> _TO DO_
Word for word, please restate the lines from the beginning of the data through the line in which "module 29ᴳ (THEOREMS" appears.

[Saved entries]
import Summits.QuantumFields.YangMills.Theorems.BalabanUVNodesN16HolderMSSlotWindow
import Literature.MathematicalPhysics.QuantumFieldTheory.Balaban1983to89.Node00.Record13

/-!
# Route «BalabanUVNodes», cluster K4 «SpineRates» — node N16 = NE3: THE R-β″ (MULTI-SCALE HÖLDER) CONJUNCT IN A K3 SKELETON's TUPLE CURRENCY, PROVISO-GENERIC EDITION —
# for a tuple reading `rr : (F : T4Family) → (θ : Stage13Params F N) → P F θ → (ℕ → ℝ) → List (ULoop F) → RateCarriers N` over an ARBITRARY proviso predicate `P`, pinned at
# RR-1's NE3 object of record, the MS β-conjunct «`∀ F θ (hP : P F θ), (Rg F θ →) θ.Admissible F N → ∀ g₀ os, N16HolderMSAt (rr …).ne3 β`» is ONE `N16HolderMSAt` per family;
# N21's MS-face; MS ⇒ β; ★ THE MS N16 LINE — every record edition (‴ `Provisos₁₃`, ⁗ `Provisos₁₃Sep`, Core `Provisos₁₃Core`, ⁵ `Provisos₁₃SepMixed`, …) is an instance by unification

Cell `pub-ymgap`, seat `pub-ymgap-dag-n16-e` (R134 acceleration seat (a), strategy s2 = BY-NAME KNIT at the record; HUMAN RULING D-0062; chair R424 venue), generation 7,
module 29ᴳ (THEOREMS ONLY, 0 `def`, 0 `sorry`, standard axioms) = the `P`-generalisation of module 29Sep `…N16HolderMSAtTupleReading13Sep` §1 (p507163; its §2 at dag-n22-e's
NAMED reading of record is edition-bound and is re-keyed separately).  `--kind proof --supports stmt-QuantumFields-20292 --as helper` (K3⁗; KEY-20 word pending).
`bears_on: R4∕N16 · edge N05 → N16 · out-edge N16 → N21`.  Over this seat's (F2-MS) `…N16HolderMSSlotWindow` (p499974: the STAGE-FREE per-family lemma
`inEndRegimeHMS_and_leafSlotHolderMS_ofRecord_of_window_linear`; through it (E2-MS) `…N16HolderMSLeafSlot`'s closer `n16HolderMSAt_of_inEndRegimeHMS_leafSlotHolderMS`, (E1-MS)
`radiusOfRecordHMS` ∕ `constOfRecordHMS`, dag-n16-c's `…N16HolderMSDefs` (`N16HolderMSAt`, `CovRootHolderMS`, `n16HolderAt_of_n16HolderMSAt`), RR-1's `Node00/RateRecord11NE3Data`)
and node00-def-T's `Node00/Record13.lean` (`Stage13Params`, `Admissible` — NO proviso structure is named in a statement below).  Companion of module 21ᴳ `…N16AtTupleReading13Generic`
(β = 1 and R-β currencies); see its header for WHY the proviso slot is a variable (plan g67 CORE-YES l.17420: item texts `SepMixed`-keyed, consumer storeys `Core`-keyed — one
generic module serves both binders verbatim, and a Core-keyed reading read at an item tuple `fun F θ hP => rrC F θ hP.toCore` is again of this shape with `hpin` inherited).

CONTENT (`hpin`-generic, `P`-generic, `N`-generic).
§1 — `n16HolderMS_tupleReading_iff_ofRecord`, `n16HolderMS_tupleReadingOn_iff_ofRecord` (regime `Rg F θ` inside), `covRootHolderMS_tupleReading_ofRecord` (N21's MS-face: the `h` of
  dag-n16-c's `closeness_of_covRootHolderMS`), `n16Holder_tupleReading_of_n16HolderMS` (MS ⇒ β, block factor RR-1's), ★ `n16HolderMS_tupleReading_ofRecord_of_window_linear` ∕
  ★ `n16HolderMS_tupleReadingOn_ofRecord_of_window_linear` (THE MS N16 LINE: N05's `Thm4Body` ∕ `Prop3Body` on the univ sub-family of `zdGF3 (M_N ℂ) F.L β (len F)` with the MS
  length letter `len F (j • e μ) = j` + N07's `LeafH3sup`, once per family carrying an admissible (guarded) tuple with proviso `P`; thresholds `radiusOfRecordHMS` ∕ `constOfRecordHMS`).

HONEST FRAMING.  Kernel bookkeeping by name; no estimate; N05's `Thm4Body` ∕ `Prop3Body` ([Balaban1985RegularSpaces] Thm 4 ∕ Prop 3 TYPES) and N07's `LeafH3sup`
([Balaban1985Variational] Thm 1 (8)+(10) TYPE) are HYPOTHESES asserted for no family; `N16HolderMSAt · β` is dag-n16-c's CANDIDATE wording for R-β″ (UNRULED; nothing of record
edited); the tuple reading `rr` and the proviso `P` are PARAMETERS; no admissible Stage-13 tuple with ANY proviso is claimed to exist (K0 OPEN at every edition); nothing of
Bałaban's asserted; **N16 ∕ NE3 is NOT discharged**; count-neutral (typed 28∕28 · discharged 5∕27, A 5∕28 UNMOVED); one finite four-torus at fixed ε — NOT ℝ⁴, NOT infinite
volume, NOT OS, NOT a mass gap, NOT Clay.  No decl below carries a cite tag (all `[folklore]` bookkeeping).
-/


set_option autoImplicit false

open scoped BigOperators Matrix Matrix.Norms.L2Operator
open NormedSpace

namespace Summit.QuantumFields.YangMills.BalabanUVNodes.N16HolderMSAtTupleReading13Generic

open Literature.MathematicalPhysics.QuantumFieldTheory.Balaban1983to89
open Literature.MathematicalPhysics.QuantumFieldTheory.Balaban1983to89.T4Continuum (T4Family ULoop)
open B7Prop1Explicit B7Prop2Explicit
open B7Prop3Flat (c3)
open B8LeafModelZd (ZdIdx)
open B8LeafModelZd3 (zdGF3)
open Node00 (Stage13Params NE3Objects₁₁ NE3Letters₁₁ ne3LOfRecord₁₁ ne3ConstLayerOfRecord₁₁ ne3NperOfRecord₁₁ ne3DomOfRecord₁₁ two_le_ne3LOfRecord₁₁)
open Summit.QuantumFields.BalabanUV.T4Continuum
open MinimalActionRate (sfClass)
open BlockAverageCurrent (curConst)
open NE3RightInverseSupLetters (frameC)
open NE3.LeafIndexSockets (LeafH3sup)
open YMDAG.UVSplit (NE3Carriers RateCarriers ne3OfRecord₁₁)
open Summit.QuantumFields.YangMills.BalabanUVNodes.N16HolderDefs (N16HolderAt)
open Summit.QuantumFields.YangMills.BalabanUVNodes.N16HolderMSDefs (CovRootHolderMS N16HolderMSAt n16HolderAt_of_n16HolderMSAt)
open Summit.QuantumFields.YangMills.BalabanUVNodes.N16HolderMSRegime (radiusOfRecordHMS constOfRecordHMS)
open Summit.QuantumFields.YangMills.BalabanUVNodes.N16HolderMSLeafSlot (n16HolderMSAt_of_inEndRegimeHMS_leafSlotHolderMS)
open Summit.QuantumFields.YangMills.BalabanUVNodes.N16HolderMSSlotWindow (inEndRegimeHMS_and_leafSlotHolderMS_ofRecord_of_window_linear)

noncomputable section

variable {N : ℕ} [NeZero N] {P : (F : T4Family) → Stage13Params F N → Prop}
  (rr : (F : T4Family) → (θ : Stage13Params F N) → P F θ → (ℕ → ℝ) → List (ULoop F) → RateCarriers N)
  (Rg : (F : T4Family) → Stage13Params F N → Prop) (ℓ : T4Family → NE3Letters₁₁) (β : ℝ)

/-! ## §1 `hpin`-generic, `P`-generic: the MS β-conjunct of a tuple reading pinned at RR-1's object of record -/

section OfRecord

variable (hpin : ∀ (F : T4Family) (θ : Stage13Params F N) (hP : P F θ) (g₀ : ℕ → ℝ) (os : List (ULoop F)),
    (rr F θ hP g₀ os).ne3 = ne3OfRecord₁₁ F (ne3ConstLayerOfRecord₁₁ F N (ℓ F)))
include hpin

/-- **THE MS β-CONJUNCT OF A PINNED TUPLE READING IS ONE `N16HolderMSAt … β` PER FAMILY CARRYING AN ADMISSIBLE TUPLE WITH PROVISO `P`** (unguarded binder shape of the
plan's `KeyedRates`; ANY proviso predicate `P`). [folklore] -/
theorem n16HolderMS_tupleReading_iff_ofRecord :
    (∀ (F : T4Family) (θ : Stage13Params F N) (hP : P F θ), θ.Admissible F N →
        ∀ (g₀ : ℕ → ℝ) (os : List (ULoop F)), N16HolderMSAt (rr F θ hP g₀ os).ne3 β) ↔
      ∀ (F : T4Family), (∃ θ : Stage13Params F N, P F θ ∧ θ.Admissible F N) →
        N16HolderMSAt (ne3OfRecord₁₁ F (ne3ConstLayerOfRecord₁₁ F N (ℓ F))) β := by
  constructor
  · rintro h F ⟨θ, hP, hθ⟩
    have h' := h F θ hP hθ (fun _ => 0) []
    rwa [hpin] at h'
  · intro h F θ hP hθ g₀ os
    rw [hpin]
    exact h F ⟨θ, hP, hθ⟩

/-- **THE SAME WITH A REGIME `Rg F θ` INSIDE THE BINDER** (the guarded prefix, e.g. RR-2's `unityNondeg₁₃`). [folklore] -/
theorem n16HolderMS_tupleReadingOn_iff_ofRecord :
    (∀ (F : T4Family) (θ : Stage13Params F N) (hP : P F θ), Rg F θ → θ.Admissible F N →
        ∀ (g₀ : ℕ → ℝ) (os : List (ULoop F)), N16HolderMSAt (rr F θ hP g₀ os).ne3 β) ↔
      ∀ (F : T4Family), (∃ θ : Stage13Params F N, P F θ ∧ Rg F θ ∧ θ.Admissible F N) →
        N16HolderMSAt (ne3OfRecord₁₁ F (ne3ConstLayerOfRecord₁₁ F N (ℓ F))) β := by
  constructor
  · rintro h F ⟨θ, hP, hRg, hθ⟩
    have h' := h F θ hP hRg hθ (fun _ => 0) []
    rwa [hpin] at h'
  · intro h F θ hP hRg hθ g₀ os
    rw [hpin]
    exact h F ⟨θ, hP, hRg, hθ⟩

/-- **N21's MS-FACE AT THE TUPLE READING**: under the MS β-conjunct, at every family with an admissible tuple with proviso `P` the MS β-root `CovRootHolderMS` at
RR-1's period, letters `ℓ F` and data `ne3DomOfRecord₁₁ F N 0 0` — the `h` of dag-n16-c's `N16HolderMSDefs.closeness_of_covRootHolderMS`. [folklore] -/
theorem covRootHolderMS_tupleReading_ofRecord
    (h : ∀ (F : T4Family) (θ : Stage13Params F N) (hP : P F θ), θ.Admissible F N →
      ∀ (g₀ : ℕ → ℝ) (os : List (ULoop F)), N16HolderMSAt (rr F θ hP g₀ os).ne3 β)
    (F : T4Family) {θ : Stage13Params F N} (hP : P F θ) (hθ : θ.Admissible F N) :
    CovRootHolderMS 4 (sfClass 4 (ne3LOfRecord₁₁ F) (ne3NperOfRecord₁₁ F 0 0) (ℓ F).ε) (ne3LOfRecord₁₁ F) (ne3NperOfRecord₁₁ F 0 0) (ℓ F).b (ℓ F).g (ℓ F).C
      (ℓ F).Λ₁ (ℓ F).Λ₂' β (ne3DomOfRecord₁₁ F N 0 0) :=
  (n16HolderMS_tupleReading_iff_ofRecord rr ℓ β hpin).1 h F ⟨θ, hP, hθ⟩

/-- **MS ⇒ β AT THE TUPLE READING**: the MS β-conjunct implies the β-conjunct of module 21ᴳ §3 (dag-n16-c's `n16HolderAt_of_n16HolderMSAt`; the block factor
`ne3LOfRecord₁₁ F ≥ 2 ≥ 1` is RR-1's). [folklore] -/
theorem n16Holder_tupleReading_of_n16HolderMS
    (h : ∀ (F : T4Family) (θ : Stage13Params F N) (hP : P F θ), θ.Admissible F N →
      ∀ (g₀ : ℕ → ℝ) (os : List (ULoop F)), N16HolderMSAt (rr F θ hP g₀ os).ne3 β) :
    ∀ (F : T4Family) (θ : Stage13Params F N) (hP : P F θ), θ.Admissible F N →
      ∀ (g₀ : ℕ → ℝ) (os : List (ULoop F)), N16HolderAt (rr F θ hP g₀ os).ne3 β := by
  intro F θ hP hθ g₀ os
  have hMS := h F θ hP hθ g₀ os
  rw [hpin] at hMS ⊢
  exact n16HolderAt_of_n16HolderMSAt hMS (le_trans one_le_two (two_le_ne3LOfRecord₁₁ F))

variable (hβ0 : 0 ≤ β) (hβ1 : β ≤ 1)
  -- N05's constants, per family (MS length letter); the averaging letter in N05's window and N07's leaf letters, per family (module 26's STAGE-FREE per-family lemma, verbatim)
  {len : T4Family → Site 4 → ℝ} {c₁ c₁' B₁' cP C₂ B₀β : T4Family → ℝ} {inp : T4Family → B8.B9Inputs} {α b' c' : T4Family → ℝ}
  (hlen : ∀ (F : T4Family) (v : Site 4), 0 < len F v → 1 ≤ len F v) (hlenj : ∀ (F : T4Family) (μ : Fin 4) (j : ℕ), len F (j • e μ) = j)
  (hB₁' : ∀ F, 0 < B₁' F) (hBB : ∀ F : T4Family, 5 * ((4 : ℕ) : ℝ) * F.L * (inp F).B₀ ≤ B₁' F) (hc₁' : ∀ F, 0 < c₁' F)
  (hwin : ∀ (F : T4Family) (α₀ α₁ : ℝ), 0 < α₀ → 0 < α₁ → α₀ + α₁ ≤ c₁' F →
    α₀ + α₁ ≤ c₁ F ∧ C0 4 * (2 * α₀) ≤ 1 / 3 ∧ 4 * α₀ ≤ c2' 4 F.L ∧ 16 * (B₁' F * (α₀ + α₁)) ≤ 1 ∧
    Real.exp (4 * (800 * (((4 : ℕ) : ℝ) + 1) ^ 2 * (((4 : ℕ) : ℝ) + 4)) * α₀) * (1 + 8 * (131072 * (((4 : ℕ) : ℝ) + 1) ^ 2) * (B₁' F * (α₀ + α₁))) ≤ 2 ∧
    2 * (B₁' F * (α₀ + α₁)) ≤ c3 4 F.L ∧ ((4 : ℕ) : ℝ) * F.L * α₁ ≤ 1 / 8 ∧ α₀ ≤ cP F ∧ α₁ ≤ cP F ∧ B₁' F * (α₀ + α₁) ≤ cP F ∧
    2 * (B₁' F * (α₀ + α₁)) ^ 2 + 20 * ((4 : ℕ) : ℝ) * α₀ * (B₁' F * (α₀ + α₁)) + 2 * C₂ F * (B₁' F * (α₀ + α₁)) ^ 2 ≤ α₀ + α₁)
  (hα : ∀ F, 0 < α F) (hα1 : ∀ F, α F ≤ c₁' F / 177)
  (hα2 : ∀ F : T4Family, α F ≤ (ℓ F).Λ₁ / (1770 * (5 * ((4 : ℕ) : ℝ) * F.L * (inp F).B₀) + 1))
  (hα3 : ∀ F : T4Family, α F ≤ c2' 4 F.L / 2)
  (hα4 : ∀ F : T4Family, α F ≤ 1 / ((23040 * (4 : ℝ) ^ 4 * (frameC 4 F.L + 4) ^ 3 + 12) * (1 + curConst 4 F.L) + 1))
  (hα5 : ∀ F, α F ≤ 1 / 10 ^ 9)
  (hg : ∀ F, 0 < (ℓ F).g) (hε0 : ∀ F, 0 < (ℓ F).ε) (hε : ∀ F, (ℓ F).ε < α F)
  (hΛ₁r : ∀ F : T4Family, (ℓ F).Λ₁ ≤ radiusOfRecordHMS N F.L (ne3NperOfRecord₁₁ F 0 0))
  (hb : ∀ F, 0 ≤ (ℓ F).b ∧ (ℓ F).b ≤ (ℓ F).ε / 2) (hC : ∀ F : T4Family, constOfRecordHMS N F.L (ne3NperOfRecord₁₁ F 0 0) (ℓ F).g ≤ (ℓ F).C)
  (hΛ₂' : ∀ F : T4Family, 177 * α F * (5 * ((4 : ℕ) : ℝ) * F.L * B₀β F + 5 * ((4 : ℕ) : ℝ) * F.L * (inp F).B₀) ≤ (ℓ F).Λ₂')
  (hb' : ∀ F, 0 ≤ b' F ∧ b' F ≤ α F / 2048) (hc' : ∀ F, 0 ≤ c' F ∧ c' F ≤ α F / 24)
include hβ0 hβ1 hlen hlenj hB₁' hBB hc₁' hwin hα hα1 hα2 hα3 hα4 hα5 hg hε0 hε hΛ₁r hb hC hΛ₂' hb' hc'

/-- ★ **THE MS N16 LINE IN THE K3 TUPLE CURRENCY, ANY PROVISO `P`, UNGUARDED** — for ANY `P`-keyed tuple reading `rr` pinned at RR-1's object with windowed letters `ℓ F`, the three content
clauses ONCE per family carrying an admissible tuple with proviso `P` give the MS β-conjunct «`∀ F θ (hP : P F θ), θ.Admissible F N → ∀ g₀ os, N16HolderMSAt (rr F θ hP g₀ os).ne3 β`»
(module 26's STAGE-FREE `inEndRegimeHMS_and_leafSlotHolderMS_ofRecord_of_window_linear` per family, module 25's closer). [folklore] -/
theorem n16HolderMS_tupleReading_ofRecord_of_window_linear
    (hcontent : ∀ (F : T4Family), (∃ θ : Stage13Params F N, P F θ ∧ θ.Admissible F N) →
      letI : CStarAlgebra (Matrix (Fin N) (Fin N) ℂ) := {}
      B8.Thm4Body (c₁ F) (B₁' F) (fun i : {i : ZdIdx 4 F.L // i.Ω 0 = Set.univ} => (zdGF3 (Matrix (Fin N) (Fin N) ℂ) F.L β (len F) i.1).toGFData) ∧
        B8.Prop3Body (cP F) 4 (F.L : ℝ) (C₂ F) (inp F) (B₀β F)
          (fun i : {i : ZdIdx 4 F.L // i.Ω 0 = Set.univ} => (zdGF3 (Matrix (Fin N) (Fin N) ℂ) F.L β (len F) i.1).toGFData2) ∧
        LeafH3sup 4 F.L (ne3NperOfRecord₁₁ F 0 0) (ℓ F).ε (b' F) (c' F) (ne3DomOfRecord₁₁ F N 0 0)) :
    ∀ (F : T4Family) (θ : Stage13Params F N) (hP : P F θ), θ.Admissible F N →
      ∀ (g₀ : ℕ → ℝ) (os : List (ULoop F)), N16HolderMSAt (rr F θ hP g₀ os).ne3 β :=
  (n16HolderMS_tupleReading_iff_ofRecord rr ℓ β hpin).2 fun F hF =>
    have h := inEndRegimeHMS_and_leafSlotHolderMS_ofRecord_of_window_linear ℓ hlen hlenj hB₁' hBB hc₁' hwin hα hα1 hα2 hα3 hα4 hα5 hg hε0 hε hΛ₁r hb hC hΛ₂' hb' hc' F
      (hcontent F hF).1 (hcontent F hF).2.1 (hcontent F hF).2.2
    n16HolderMSAt_of_inEndRegimeHMS_leafSlotHolderMS h.1 hβ0 hβ1 h.2

/-- ★ **THE MS N16 LINE IN THE K3 TUPLE CURRENCY, ANY PROVISO `P`, GUARDED θ-FORM** (regime `Rg F θ` inside the binder; content asked only of GUARDED families). [folklore] -/
theorem n16HolderMS_tupleReadingOn_ofRecord_of_window_linear
    (hcontent : ∀ (F : T4Family), (∃ θ : Stage13Params F N, P F θ ∧ Rg F θ ∧ θ.Admissible F N) →
      letI : CStarAlgebra (Matrix (Fin N) (Fin N) ℂ) := {}
      B8.Thm4Body (c₁ F) (B₁' F) (fun i : {i : ZdIdx 4 F.L // i.Ω 0 = Set.univ} => (zdGF3 (Matrix (Fin N) (Fin N) ℂ) F.L β (len F) i.1).toGFData) ∧
        B8.Prop3Body (cP F) 4 (F.L : ℝ) (C₂ F) (inp F) (B₀β F)
          (fun i : {i : ZdIdx 4 F.L // i.Ω 0 = Set.univ} => (zdGF3 (Matrix (Fin N) (Fin N) ℂ) F.L β (len F) i.1).toGFData2) ∧
        LeafH3sup 4 F.L (ne3NperOfRecord₁₁ F 0 0) (ℓ F).ε (b' F) (c' F) (ne3DomOfRecord₁₁ F N 0 0)) :
    ∀ (F : T4Family) (θ : Stage13Params F N) (hP : P F θ), Rg F θ → θ.Admissible F N →
      ∀ (g₀ : ℕ → ℝ) (os : List (ULoop F)), N16HolderMSAt (rr F θ hP g₀ os).ne3 β :=
  (n16HolderMS_tupleReadingOn_iff_ofRecord rr Rg ℓ β hpin).2 fun F hF =>
    have h := inEndRegimeHMS_and_leafSlotHolderMS_ofRecord_of_window_linear ℓ hlen hlenj hB₁' hBB hc₁' hwin hα hα1 hα2 hα3 hα4 hα5 hg hε0 hε hΛ₁r hb hC hΛ₂' hb' hc' F
      (hcontent F hF).1 (hcontent F hF).2.1 (hcontent F hF).2.2
    n16HolderMSAt_of_inEndRegimeHMS_leafSlotHolderMS h.1 hβ0 hβ1 h.2

end OfRecord


end

end Summit.QuantumFields.YangMills.BalabanUVNodes.N16HolderMSAtTupleReading13Generic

> _ANSWER TO THIS TASK_
import Summits.QuantumFields.YangMills.Theorems.BalabanUVNodesN16HolderMSSlotWindow
import Literature.MathematicalPhysics.QuantumFieldTheory.Balaban1983to89.Node00.Record13

/-!
# Route «BalabanUVNodes», cluster K4 «SpineRates» — node N16 = NE3: THE R-β″ (MULTI-SCALE HÖLDER) CONJUNCT IN A K3 SKELETON's TUPLE CURRENCY, PROVISO-GENERIC EDITION —
# for a tuple reading `rr : (F : T4Family) → (θ : Stage13Params F N) → P F θ → (ℕ → ℝ) → List (ULoop F) → RateCarriers N` over an ARBITRARY proviso predicate `P`, pinned at
# RR-1's NE3 object of record, the MS β-conjunct «`∀ F θ (hP : P F θ), (Rg F θ →) θ.Admissible F N → ∀ g₀ os, N16HolderMSAt (rr …).ne3 β`» is ONE `N16HolderMSAt` per family;
# N21's MS-face; MS ⇒ β; ★ THE MS N16 LINE — every record edition (‴ `Provisos₁₃`, ⁗ `Provisos₁₃Sep`, Core `Provisos₁₃Core`, ⁵ `Provisos₁₃SepMixed`, …) is an instance by unification

Cell `pub-ymgap`, seat `pub-ymgap-dag-n16-e` (R134 acceleration seat (a), strategy s2 = BY-NAME KNIT at the record; HUMAN RULING D-0062; chair R424 venue), generation 7,
module 29ᴳ (THEOREMS ONLY, 0 `def`, 0 `sorry`, standard axioms) = the `P`-generalisation of module 29Sep `…N16HolderMSAtTupleReading13Sep` §1 (p507163; its §2 at dag-n22-e's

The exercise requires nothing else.